DiamondLightSource / httomo

High-throughput tomography pipeline
https://diamondlightsource.github.io/httomo/
Other
7 stars 4 forks source link

YAML with a colon but no space is valid YAML, but produces a string instead of a map #524

Open yousefmoazzam opened 3 weeks ago

yousefmoazzam commented 3 weeks ago

The problem

In httomo pipeline files mappings are used fairly frequently, such as when defining the parameters and parameter values for a method:

- method: remove_stripe_based_sorting
  module_path: httomolibgpu.prep.stripe
  parameters:
    size: 11
    dim: 1

From some unexpected behaviour when running httomo at a beamline, investigations have led to the discovery that a mapping in YAML must have either:

For the first case, if there is no space after the colon character, then the text following is parsed as a python str, rather than as a python dict.

This means that if a user were to miss a space after a colon character, then this can cause the YAML to be parsed differently to how it was intended, and thus cause runtime errors.

Explanation

For example, for the following YAML (note the spaces after the colon characters after start and stop):

- method: standard_tomo
  module_path: httomo.data.hdf.loaders
  parameters:
    data_path: entry1/tomo_entry/data/data
    image_key_path: entry1/tomo_entry/instrument/detector/image_key
    rotation_angles:
      data_path: /entry1/tomo_entry/data/rotation_angle
    preview:
      detector_y:
        start: 100
        stop: 120

the detector_y field and its value parses to the following python data structure (note that the value of the detector_y key in the dict is a dict):

{
  'detector_y': {'start': 100, 'stop': 120}
}

However, if the spaces after the two colon characters are omitted (the change in syntax highlighting compared to the previous example is suggestive of there being a change in meaning of the value):

- method: standard_tomo
  module_path: httomo.data.hdf.loaders
  parameters:
    data_path: entry1/tomo_entry/data/data
    image_key_path: entry1/tomo_entry/instrument/detector/image_key
    rotation_angles:
      data_path: /entry1/tomo_entry/data/rotation_angle
    preview:
      detector_y:
        start:100
        stop:120

the detector_y field and its value parses to the following python data structure (notice that the value of the detector_y key in the dict is a string):

{
  'detector_y': 'start:100 stop:120'
}

I haven't found anything that explicitly states that without a space after a colon, the value is interpreted as a string.
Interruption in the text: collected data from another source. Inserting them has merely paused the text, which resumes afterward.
import Summits.HodgeConjecture.HodgeConjecture.Theses.HeckePrymWeil
import Literature.AlgebraicGeometry.HodgeTheory.GysinFormalismCorrespondences

/-!
# Route HeckePrymWeil — `IsoInvariance` (item stmt-HodgeConjecture-1078)

Algebraic classes — and more generally the whole support filtration `Nᶜ Hᵃ(–(ℂ); ℂ)` of
`Literature.AlgebraicGeometry.HodgeTheory.supportedClasses` — are transported by isomorphisms of
`ℂ`-schemes: for `e : X ≅ Y` in `Over (Spec ℂ)`, `e^*(Nᶜ Hᵃ(Y)) ⊆ Nᶜ Hᵃ(X)`, in particular
`e^*(algebraicClasses Y p) ⊆ algebraicClasses X p`.

Proof (functoriality bookkeeping, Fulton 1998 §19.1 / Grothendieck 1969 §1): a generator of
`Nᶜ Hᵃ(Y)` is a class dying on `(Y ∖ Z)(ℂ)` for a Zariski-closed `Z ⊆ Y` all of whose points have
codimension `≥ c`; its pull-back dies on `(X ∖ e⁻¹Z)(ℂ)`
(`complexBetti.restrictCompl_map_eq_zero`), `e⁻¹Z` is closed, and every point of `e⁻¹Z` has the
same codimension as its image because `e.hom.left` is an isomorphism of schemes, hence an open
immersion, and open immersions preserve `Order.coheight`
(`AlgebraicGeometry.coheight_eq_of_isOpenImmersion`).  In fact only `IsOpenImmersion f.left` is
used, so the lemma is stated for an arbitrary `ℂ`-morphism whose underlying scheme morphism is an
open immersion, with NO Noetherian / smoothness hypotheses (the tree's
`map_mem_supportedClasses_of_flat` needs locally Noetherian schemes to control codimension along a
flat map; for open immersions codimension is preserved outright).
-/

noncomputable section

open CategoryTheory AlgebraicGeometry
open Literature.AlgebraicGeometry Literature.AlgebraicGeometry.HodgeTheory

namespace Summit.HodgeConjecture.HodgeConjecture.Theorems

/-- **Pull-back along a `ℂ`-morphism that is an open immersion of schemes respects the support
filtration**, with no finiteness hypotheses: for `f : X ⟶ Y` over `ℂ` with `f.left` an open
immersion, `f^*(Nᶜ Hᵃ(Y(ℂ); ℂ)) ⊆ Nᶜ Hᵃ(X(ℂ); ℂ)`.  A class dying off a closed `Z ⊆ Y` of
codimension `≥ c` pulls back to a class dying off the closed `f⁻¹Z`, whose points `x` satisfy
`codim x = codim f(x) ≥ c` (`coheight_eq_of_isOpenImmersion`).
[cite: GrothendieckTopology1969, §1] -/
theorem map_mem_supportedClasses_of_isOpenImmersion_left {X Y : Motives.SchemeOver ℂ} (f : X ⟶ Y)
    [IsOpenImmersion f.left] {a c : ℕ} {y : complexBetti Y a} (hy : y ∈ supportedClasses Y a c) :
    complexBetti.map f a y ∈ supportedClasses X a c := by
  suffices h : supportedClasses Y a c ≤
      (supportedClasses X a c).comap (complexBetti.map f a).hom from h hy
  refine iSup_le fun S ↦ iSup_le fun hS ↦ iSup_le fun hc ↦ fun z hz ↦ ?_
  rw [LinearMap.mem_ker] at hz
  refine mem_supportedClasses_of_restrictCompl_eq_zero (hS.preimage f.left.base.hom.continuous)
    (fun w hw ↦ (hc _ hw).trans (coheight_eq_of_isOpenImmersion f.left).le) ?_
  exact complexBetti.restrictCompl_map_eq_zero f hz

/-- **Isomorphisms of `ℂ`-schemes transport the support filtration**: for `e : X ≅ Y` in
`Over (Spec ℂ)`, `e^*(Nᶜ Hᵃ(Y(ℂ); ℂ)) ⊆ Nᶜ Hᵃ(X(ℂ); ℂ)` (an isomorphism is an open immersion).
[cite: GrothendieckTopology1969, §1] -/
theorem map_mem_supportedClasses_of_iso {X Y : Motives.SchemeOver ℂ} (e : X ≅ Y) {a c : ℕ}
    {y : complexBetti Y a} (hy : y ∈ supportedClasses Y a c) :
    complexBetti.map e.hom a y ∈ supportedClasses X a c :=
  map_mem_supportedClasses_of_isOpenImmersion_left e.hom hy

/-- **Isomorphisms of `ℂ`-schemes transport algebraic classes**: for `e : X ≅ Y`,
`e^*(algebraicClasses Y p) ⊆ algebraicClasses X p` — the case `Nᵖ H²ᵖ` of
`map_mem_supportedClasses_of_iso` (Fulton: `e^* cl(Z) = cl(e⁻¹ Z)` for an isomorphism `e`).
[cite: Fulton1998, §19.1] -/
theorem map_mem_algebraicClasses_of_iso {X Y : Motives.SchemeOver ℂ} (e : X ≅ Y) {p : ℕ}
    {y : complexBetti Y (2 * p)} (hy : y ∈ algebraicClasses Y p) :
    complexBetti.map e.hom (2 * p) y ∈ algebraicClasses X p :=
  map_mem_supportedClasses_of_iso e hy

/-- **Item stmt-HodgeConjecture-1078 (`IsoInvariance`, support of route HeckePrymWeil)**: algebraic
classes are transported by isomorphisms of `ℂ`-schemes — for `e : X ≅ Y`, `p : ℕ` and
`c ∈ algebraicClasses Y p`, `e^* c ∈ algebraicClasses X p`.  The type is literally the route decl
`Summit.HodgeConjecture.HodgeConjecture.Theses.HeckePrymWeil.IsoInvariance`.
[cite: Fulton1998, §19.1] -/
theorem isoInvariance_proof :
    Summit.HodgeConjecture.HodgeConjecture.Theses.HeckePrymWeil.IsoInvariance := by
  unfold Summit.HodgeConjecture.HodgeConjecture.Theses.HeckePrymWeil.IsoInvariance
  intro X Y e p c hc
  exact map_mem_algebraicClasses_of_iso e hc

end Summit.HodgeConjecture.HodgeConjecture.Theorems

end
The closest I can find is in the YAML spec here where it states that a whitespace character needs to follow a colon in order to define a mapping (but it doesn't say what happens if you omit the colon, it may be somewhere else in the YAML spec, but it's a long document to sift through...).

What can be done?

I'm not sure yet. I took at a look to see if any YAML linters would allow the catching of if a colon was missing a space after it, such as yamllint, which has some options for configuring the rules when encountering a colon character.

However, it seems like it's not possible to catch this (partly due to it being valid YAML to have a missing space after a colon), see https://github.com/adrienverge/yamllint/issues/563#issuecomment-1508763231 and the rest of that issue.

In particular, in that comment, it's suggested that conversion to JSON, followed by defining a JSON schema, could solve the problem.

With the development of the web GUI moving forward and it involving this very idea of using a JSON schema to perform validation of parameters in pipeline files, this may well be an issue that could be resolved in that larger discussion.

dkazanc commented 3 weeks ago

Thanks @yousefmoazzam for looking into this. It looks like we're too vulnerable by exposing just YAML to the users. The major issue is that we cannot pick up most of the problems before the run. To me it feels like we need to start our developing on JSON schema as soon as possible and it should be in place before HTTomo in production. Without proper parameters validation, we should expect lots of problems related to YAML errors from inexperienced users.